Tuesday, July 30, 2013

Distributed Groovy with ProActive - Part 1

Being a new member of the ProActive team, I tried to teach to myself a bit of active objects, or at least create one. Active Objects are a core concept of ProActive, a distributed computing framework which is the foundation of the Scheduler and Resource Manager

I will not detail how the active objects work but illustrate how they can be used with concrete examples and especially showing how a language such as Groovy could integrate with to provide a nice and fluent distributed API. Groovy is a dynamic language running on the JVM providing scripting capacities and a transparent integration with Java. It also enables you to adopt functional programming in Java with closures for instance. To me, it is really a Java++ where you can increase your code readability. And if you are afraid of the performance of a dynamic language, well the latest version brought static typing so you can still use all the nice features and keep a coding style closer to Java with good performance. 

This is the first item of two blog posts where I will explain how to use Groovy with ProActive to execute code in a distributed manner and how GPars could be distributed with ProActive. 

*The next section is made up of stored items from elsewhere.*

import Summits.ResolutionOfSingularities.ResolutionOfSingularities.Theorems.FrobeniusClosingPatchingRelPerfectDepthPhaseCCommonTracePole
import Mathlib.Algebra.BigOperators.Ring.Finset
import HarnessLib

/-!
# Crux `PatchingRelPerfect` (stmt-ResolutionOfSingularities-16161), chain W5.2 — F7(β) (β-AX) PHASE C:
# the MOVE LAWS of the letter class 𝓛 (machine check of res-L1-w52-tri-1 TRIAGE v27 Row 1 (b)/(e))

[OURS · L1 W5.2 · F7(β) (β-AX) Phase C · X3 `PhaseCTermination₂` inputs · res-L1-w52-tri-1 v27 (29c7b21aaa87533d) Row 1 «EXACT LAW for
quasi-homogeneous germs»; strategy S1 of RULING G11-9] res-L1-w52-stub-1 g5.  Replaces the role of NO printed item; NOT a statement of the
manuscript under review (AI-written, weaker than expert review).  Ring level, ANY commutative ring, ALL exponents symbolic.

The letter-class germ at a pole (hosts `𝓐₁ = V(g)`, `𝓐₂ = V(g + φ)`, `N`-summand `n`):

  `K = (g) + (g + φ) + (n)`,  `φ = tᵃ · ψ`,  `n = tᵇ · μ`,  `ψ = ∏ᵢ (αᵢ u + βᵢ v)` (`e` linear factors: letters and diagonal forms),
  `μ = uᵖ v^q` (`f = p + q`);  `t, u, v` members, `g` the first host.

As IDEALS `K = (g) + (φ) + (n)` (`hosts_exchange`, `…DepthPhaseCCommonTracePole`).  The laws (chart substitutions of the blow-ups):

* **Π_t** (centre the surface `V(g, t)`; admissible iff `a, b ≥ 1`): `t`-chart `K = (t) · K[a − 1, b − 1]`, `ψ, μ` unchanged (`piT_tChart`);
  `g`-chart `K = (g)` (`piT_gChart`).
* **Π_m** (centre `V(g, m)` for a letter `m` dividing `ψ` and `μ`): `m`-chart divides `ψ` and `μ` by `m`, exponents unchanged (`piM_mChart`);
  `g`-chart `(g)` (`piM_gChart`).
* **poleCons** (centre the pole `V(g, t, u, v)`): `t`-chart **`(a, b) ↦ (a + e − 1, b + f − 1)`, `ψ`, `μ` UNCHANGED** (`diagProd_scale`,
  `poleCons_tChart`) — so `Π_t`/`poleCons` never change `ψ · μ` (tri-1 (b)); `u`-chart: the diagonal forms become `αᵢ + βᵢ v′` (units or
  NON-member letters), the new exceptional `u` carries `a + e − 1` resp. `b + f − 1` (`diagProd_uChart`, `poleCons_uChart`); `g`-chart `(g)`
  (`poleCons_gChart`).  (The `v`-chart is the `u`-chart with the letters swapped.)
* **t-axis move** (centre `V(g, u, v)`, a component when `a = 0`): `u`-chart (`axis_uChart`), `g`-chart `(g)` (`axis_gChart`).
* **line move** (centre `V(g, t, m)`, `m | μ`): `m`-chart (`lineM_mChart`), `g`-chart `(g)` (`lineM_gChart`).

These are the bookkeeping identities behind tri-1's S1 run trees (kit j282750 / j283035) and idea-1's X3 measure memo; the Rees-chart
packaging is as in `…DepthPhaseCDetachedCylinder` §2 (`map_sup₃` + `reesChartBase_apply_eq_mul_chartGen`), shown here for Π_t
(`map_piT_one`, `map_piT_zero`).  What is NOT here: END tests (they are rank statements on the letters, see the C1/C2′ files), the
`t`-chart of the line move (no clean scaling of `ψ`), anything outside 𝓛 (tacnode factors, tri-1 (f)).

## References
* The Stacks Project, Tags 0804, 0BIQ (affine blow-up algebras and their charts). [StacksProject]
* J. Kollár, *Lectures on Resolution of Singularities* (2007), (3.111) Step 3 (monomial bookkeeping). [Kollar2007]
-/

-- `Summit.<Summit>.<Sub>.Theorems` with `Sub = Summit` (single-conjunct summit, D-0017)
set_option linter.dupNamespace false
import Summits.CriticalPhenomena.PercolationContinuityZ3.Theorems.PercNearOneGluingAdditiveGluingConeDoubleDriftChain
import Summits.CriticalPhenomena.PercolationContinuityZ3.Theorems.PercNearOneGluingAdditiveGluingConeAssembly
import Summits.CriticalPhenomena.PercolationContinuityZ3.Theorems.PercNearOneGluingAdditiveGluingBlockGoodLeaves
import Summits.CriticalPhenomena.PercolationContinuityZ3.Theorems.PercNearOneGluingAdditiveGluingSigmaRecursion
import HarnessLib

/-! # Crux `PercNearOneGluing.AdditiveGluing` (stmt-CriticalPhenomena-4576), line `peel` — skeleton v4's REAL part:
# the cone step from BYSTANDER ATTACHMENT and the DOUBLE-DRIFT residual (part 2/2)

Lead c5; lands `--supports stmt-CriticalPhenomena-4576`.  No definitions, no named facts.  CONDITIONAL on two spelled-out hypotheses:
`bystanderGood` (for any designation `d ≠ x`: `insert x T` is `d`-good in `u` as soon as every layer block `T ∪ B` of positive layer
mass is `d`-good in the star-killed weighting `u − x` — proved in work/BystanderGood.lean from the landed σ-identities
`stub_bystanderReach/Designated/Pockets_c5`, registered handle `stub_bystanderGood_c5`) and `coneDoubleDrift` (the registered residual
`stub_coneDoubleDrift`: the cone growth step when for EVERY non-isolated vertex `x'` of `insert x T` every minimiser `a'` of
`μ_{u−x'}(· ↔ b)` strictly overtakes `a₀` after gluing `insert x T`, with the `a'`-goodness of the block for every such pair handed in).
Part 1: a block containing the target is good; the cone chain inside one weighting (`coneDD_chain_local`).  Part 2: `coneDD_conePeel_of`
(strong induction on the number of positive-degree vertices; bystander route through every vertex of the block; isolated bystander;
Lemma-5 leaf `blockGood_leaf_lemma5`; drift split) the content theorem
`coneDD_conePeel_of : bystanderGood → coneDoubleDrift → conePeel` (registration handle of part 2: `stub_coneDDStarKill_c5`); the crux by
name is then `coneLine_additiveGluing_of (coneDD_conePeel_of h₁ h₂)` (landed …ConeAssembly.lean).  Numerics (lead c5, exact engine, n ≤ 8): total double drift in ≈ 0.1 % of bad instances, 0 violations.
[cite: KozmaNitzan2024, §3.2 Definition p. 12, Thms 4–5 pp. 12–14, Lemma 5 p. 13, Question 7 & 9 p. 36]
-/

namespace Summit.CriticalPhenomena.PercolationContinuityZ3.Theorems

open MeasureTheory Set
open Literature.Probability.LatticeModels (prodBernoulli)
open Literature.Probability.Percolation (BondConfig openConn openConnIn openGraph openCluster)
open scoped BigOperators Classical

noncomputable section

variable {n : ℕ}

The code presented here is available on GitHub and can be compiled and ran using Gradle wrapper (distributed with the sources). Useful commands are gradlew tasks, gradlew build. To build it you will also need the programming library (where the active objects live), available here and to set the project.ext.programmingLibDir property inside the build.gradle script. The programming library sources are available here

Let’s start with a very simple example showing the deployment of a remote execution node, the creation of a remote active object on this node and the remote execution of code.

This program finds Wally and his friend the Wizard whitebeard. Wally being a normal guy lives here in the present world (main thread) whereas the Wizard with its magic powers lives elsewhere (on a remote node). So when you run this program, you will see where each of them live.

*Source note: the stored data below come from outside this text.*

/-! ## §1 The prism: one similarity move away from the standard ideal tetrahedron -/

include hL hS in
/-- **The prism over a counter-clockwise triangle with algebraic vertices is a KZ integral
representation** with integrand `t⁻³`, of rational shape `1 / X₂³`. With `e = b − a ≠ 0` and
`z = (c − a)/(b − a)` (so `Im z = L a b ĉ / ‖b − a‖² > 0` and `z` is algebraic), the prism move
`prismClass_move` (the boundary-fixing similarity `ζ ↦ e ζ + a`, `t ↦ ‖e‖ t`, one
change-of-variables move) carries `KZ.idealTetrahedronRep z` to a representation on the signed
prism `{t > 0, J·L a b > 0, J·L b c > 0, J·L c a > 0, J·S a b c > 0}`, `J = L a b ĉ > 0`, which is
the plain prism. [cite: KontsevichZagier2001, §1.1; BenedettiPetronio1992, A.3.5] -/
theorem exists_prismRep {a b c : ℂ} (ha : IsAlgebraic ℚ a) (hb : IsAlgebraic ℚ b)
    (hc : IsAlgebraic ℚ c) (hccw : 0 < L a b ![c.re, c.im, 0]) :
    ∃ r : KZ.IntegralRep 3,
      r.domain = {p | 0 < p 2 ∧ 0 < L a b p ∧ 0 < L b c p ∧ 0 < L c a p ∧ 0 < S a b c p} ∧
      EqOn r.integrand (fun p => 1 / p 2 ^ 3) r.domain ∧ r.IsRational := by
  -- the edge vector `b − a` is non-zero
  have he : b - a ≠ 0 := by
    intro h
    have hba : b = a := sub_eq_zero.mp h
    have h0 : L a b ![c.re, c.im, 0] = 0 := by rw [hL, hba]; ring
    exact hccw.ne' h0
  -- the shape parameter
  set z : ℂ := (c - a) / (b - a) with hz_def
  have hz : IsAlgebraic ℚ z := by
    rw [hz_def, div_eq_mul_inv]
    exact (hc.sub ha).mul (hb.sub ha).inv
  have hzim : 0 < z.im := by
    have hn : 0 < Complex.normSq (b - a) := Complex.normSq_pos.mpr he
    have him : z.im = L a b ![c.re, c.im, 0] / Complex.normSq (b - a) := by
      rw [hz_def, Complex.div_im, div_sub_div_same, hL]
      congr 1
      simp only [Complex.sub_im, Complex.sub_re, Matrix.cons_val_zero, Matrix.cons_val_one]
      ring
    rw [him]
    exact div_pos hccw hn
  -- the signed prism family of the prism move
  obtain ⟨P, hP⟩ : ∃ P : ℂ → ℂ → ℂ → Set (Fin 3 → ℝ), ∀ u v w, P u v w =
      {p | 0 < p 2 ∧ 0 < L u v ![w.re, w.im, 0] * L u v p ∧ 0 < L u v ![w.re, w.im, 0] * L v w p ∧
        0 < L u v ![w.re, w.im, 0] * L w u p ∧ 0 < L u v ![w.re, w.im, 0] * S u v w p} :=
    ⟨_, fun _ _ _ => rfl⟩
  obtain ⟨R, hRdom, hRint, -⟩ := prismClass_move L hL S hS P hP (hb.sub ha) ha he z z 1
    (Or.inl rfl) hzim rfl (one_mul _).symm (KZ.idealTetrahedronRep z hz hzim) rfl (fun _ _ => rfl)
  have e1 : b - a + a = b := sub_add_cancel b a
  have e2 : (b - a) * z + a = c := by rw [hz_def, mul_div_cancel₀ _ he, sub_add_cancel]
  rw [e1, e2, hP] at hRdom
  have hdom : R.domain = {p | 0 < p 2 ∧ 0 < L a b p ∧ 0 < L b c p ∧ 0 < L c a p ∧ 0 < S a b c p} := by
    rw [hRdom]
    ext p
    simp only [mem_setOf_eq, mul_pos_iff_of_pos_left hccw]
  refine ⟨R, hdom, hRint, 1, X 2 ^ 3, fun p hp => ?_, fun p hp => ?_⟩
  · rw [hdom] at hp
    simpa using pow_ne_zero 3 hp.1.ne'
  · show R.integrand p = _
    rw [hRint hp]
    simp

$> gradle WhereIsWallyJava
Wally is here: main 
Wizard whitebeard is here: WallyFingerPointer on rmi:// 

Here we deployed the node locally using a GCM descriptor. WallyFingerPointer is the active object, created by the call PAActiveObject.newActive(). It is very simple class with one method, printing the current thread name from which we can infer Wally’s location. Now this is all Java code and we will now try to improve it with some Groovy.

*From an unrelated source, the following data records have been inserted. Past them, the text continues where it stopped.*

import Mathlib
import Literature.Computability.AlgebraicComplexity.RazUniversalCircuits
import Literature.Computability.AlgebraicComplexity.ArithCircuitProofs
import Literature.Computability.AlgebraicComplexity.IMMInVPProofs
import Literature.Barriers.ValiantsHypothesis.AlgebraicNaturalProofs
import Summits.ValiantsHypothesis.ValiantsHypothesis.Theorems.BarrierLeverDefinableEquationsDefs

/-!
# Raz's universal circuit-graph: `OUT(y)` has degree `≤ r` and POLYNOMIAL circuit complexity for
# every labelling `y`; hence every Raz point is the top of a small circuit (lead c6, crux 8745)

The universality of `RazUniversal.outVal y` (Raz 2010, Prop. 2.8 / §3.2) is in the tree; the
converse bookkeeping — `outVal y` is itself cheap in the tree's measure `complexity` — is not.

* `RazImage.totalDegree_outVal_le` — `deg OUT(y) ≤ r` (level-`d` nodes have degree `≤ d`;
  induction along the recursion of `RazUniversal.base`);
* `RazImage.complexity_outVal_le` — `L(OUT(y)) ≤ 2B + (r+1)·B·(4B+1)`, `B = #σ + rN` (Raz:
  "Size(G) = O(s'² r⁸)"; here only "polynomial"), by ITERATED SUBSTITUTION as in
  `complexity_immPoly_le` (one variable per node; substitute level by level downwards);
* `outVal_mem_smallCircuits` (registered sub-goal) — for `n ≥ 64`, every `outVal y` with
  `razSlots n b` slots lies in `SmallCircuits ℂ n (2b+9)`: every Raz point is the top-coefficient
  vector of a small circuit (so, file `…RazAnnihilatorsIff.lean`, the registered stub of line
  `registered` is EQUIVALENT to the crux).

No definitions (the bookkeeping polynomials are local to the proof), no facts.
-/

set_option linter.dupNamespace false

noncomputable section

namespace Summit.ValiantsHypothesis.ValiantsHypothesis.Theorems.BarrierLeverDefinableEquations

namespace RazImage

open MvPolynomial Literature.Computability.AlgebraicComplexity RazUniversal
open scoped BigOperators

universe v

variable {σ : Type v} [Fintype σ] {r N : ℕ}

/-! ## §1 Degree: level-`d` nodes compute polynomials of degree `≤ d` -/

/-- The node `b` of level `d` computes a polynomial of total degree `≤ d`.
[cite: Raz2010, Prop. 2.8 (p. 154)] -/
theorem totalDegree_baseVal_le (y : Lab σ r N → ℂ) :
    ∀ (m : ℕ) (d : Fin (r + 1)), (d : ℕ) = m → ∀ b : BIdx σ r N, (baseVal y d b).totalDegree ≤ m := by
  intro m
  induction m using Nat.strong_induction_on with
  | _ m ih =>
    rintro d rfl b
    rcases b with t | ⟨j, kk⟩
    · rw [baseVal_inl]
      split_ifs with h
      · rw [h]; exact (totalDegree_X (R := ℂ) t).le
      · rw [totalDegree_zero]; exact Nat.zero_le _
    · by_cases h : 1 ≤ (j : ℕ) ∧ (j : ℕ) < (d : ℕ)
      · rw [baseVal_inr y d j kk h]
        refine (totalDegree_mul _ _).trans ?_
        have h1 : (∑ b : BIdx σ r N, y (Sum.inl (d, j, kk, false, b)) • baseVal y (Fin.castSucc j) b).totalDegree
            ≤ (j : ℕ) :=
          totalDegree_finsetSum_le fun b _ =>
            (totalDegree_smul_le _ _).trans (ih (j : ℕ) h.2 (Fin.castSucc j) rfl b)
        have h2 : (∑ b : BIdx σ r N, y (Sum.inl (d, j, kk, true, b)) •
              baseVal y ⟨(d : ℕ) - j, by have := d.isLt; omega⟩ b).totalDegree ≤ (d : ℕ) - j :=
          totalDegree_finsetSum_le fun b _ =>
            (totalDegree_smul_le _ _).trans
              (ih ((d : ℕ) - j) (by omega) ⟨(d : ℕ) - j, by have := d.isLt; omega⟩ rfl b)
        omega
      · rw [baseVal_inr_of_not y d j kk h, totalDegree_zero]
        exact Nat.zero_le _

Here we have the same program written in Groovy, the output is exactly the same. Let’s explain how it works. We create a WallyFingerPointer object and using the with() method we express that all the code inside the closure (inside the braces) will be invoked on the WallyFingerPointer object. It is a shortcut to avoid repeating the variable name when calling several methods on the same object. Then we have the remote code execution using the same closure block but with a call to a static method remote(). This methods takes care of creating the remote deployment context and cleans it when the closure is executed. The foundHim() calls inside the closure will be executed by the active object. Groovy enables us to hide the technical details around active objects and helps to provide a clean API to the user. Of course this a very limited example, a few technical limitations exist related to object serialization for instance.

Now what would be nice is to be able to execute remote closure because closures are core to Groovy, used everywhere for conciseness (and that will be useful for the second blog post of this series). A closure can be seen as an interface with one method so it is itself an object, with call() methods, eventually taking parameters. The closure has also access to variables outside its scope but we will not allow that in our example to facilitate serialization. 

We still use the same program with the first line printing out the location of Wally (local execution) and the second line using a remote closure. The code inside the braces will be executed on the remote node. The way it works is that we created an active object that has one method taking a closure as a parameter and executing it. The closure object will be serialized and sent to the remote node for execution. To serialize the closure we use the dehydrate() method that simply remove references to object out of the closure scopes (the script itself for example). It is now even simpler to execute remote code with Groovy!

We have shown a very simple example of remote code execution with ProActive, adapted this code to use Groovy and introduced a way to run remote closures. In the next blog post, we will use these remote closures to turn GPars, a concurrency framework, into a distributed concurrent framework!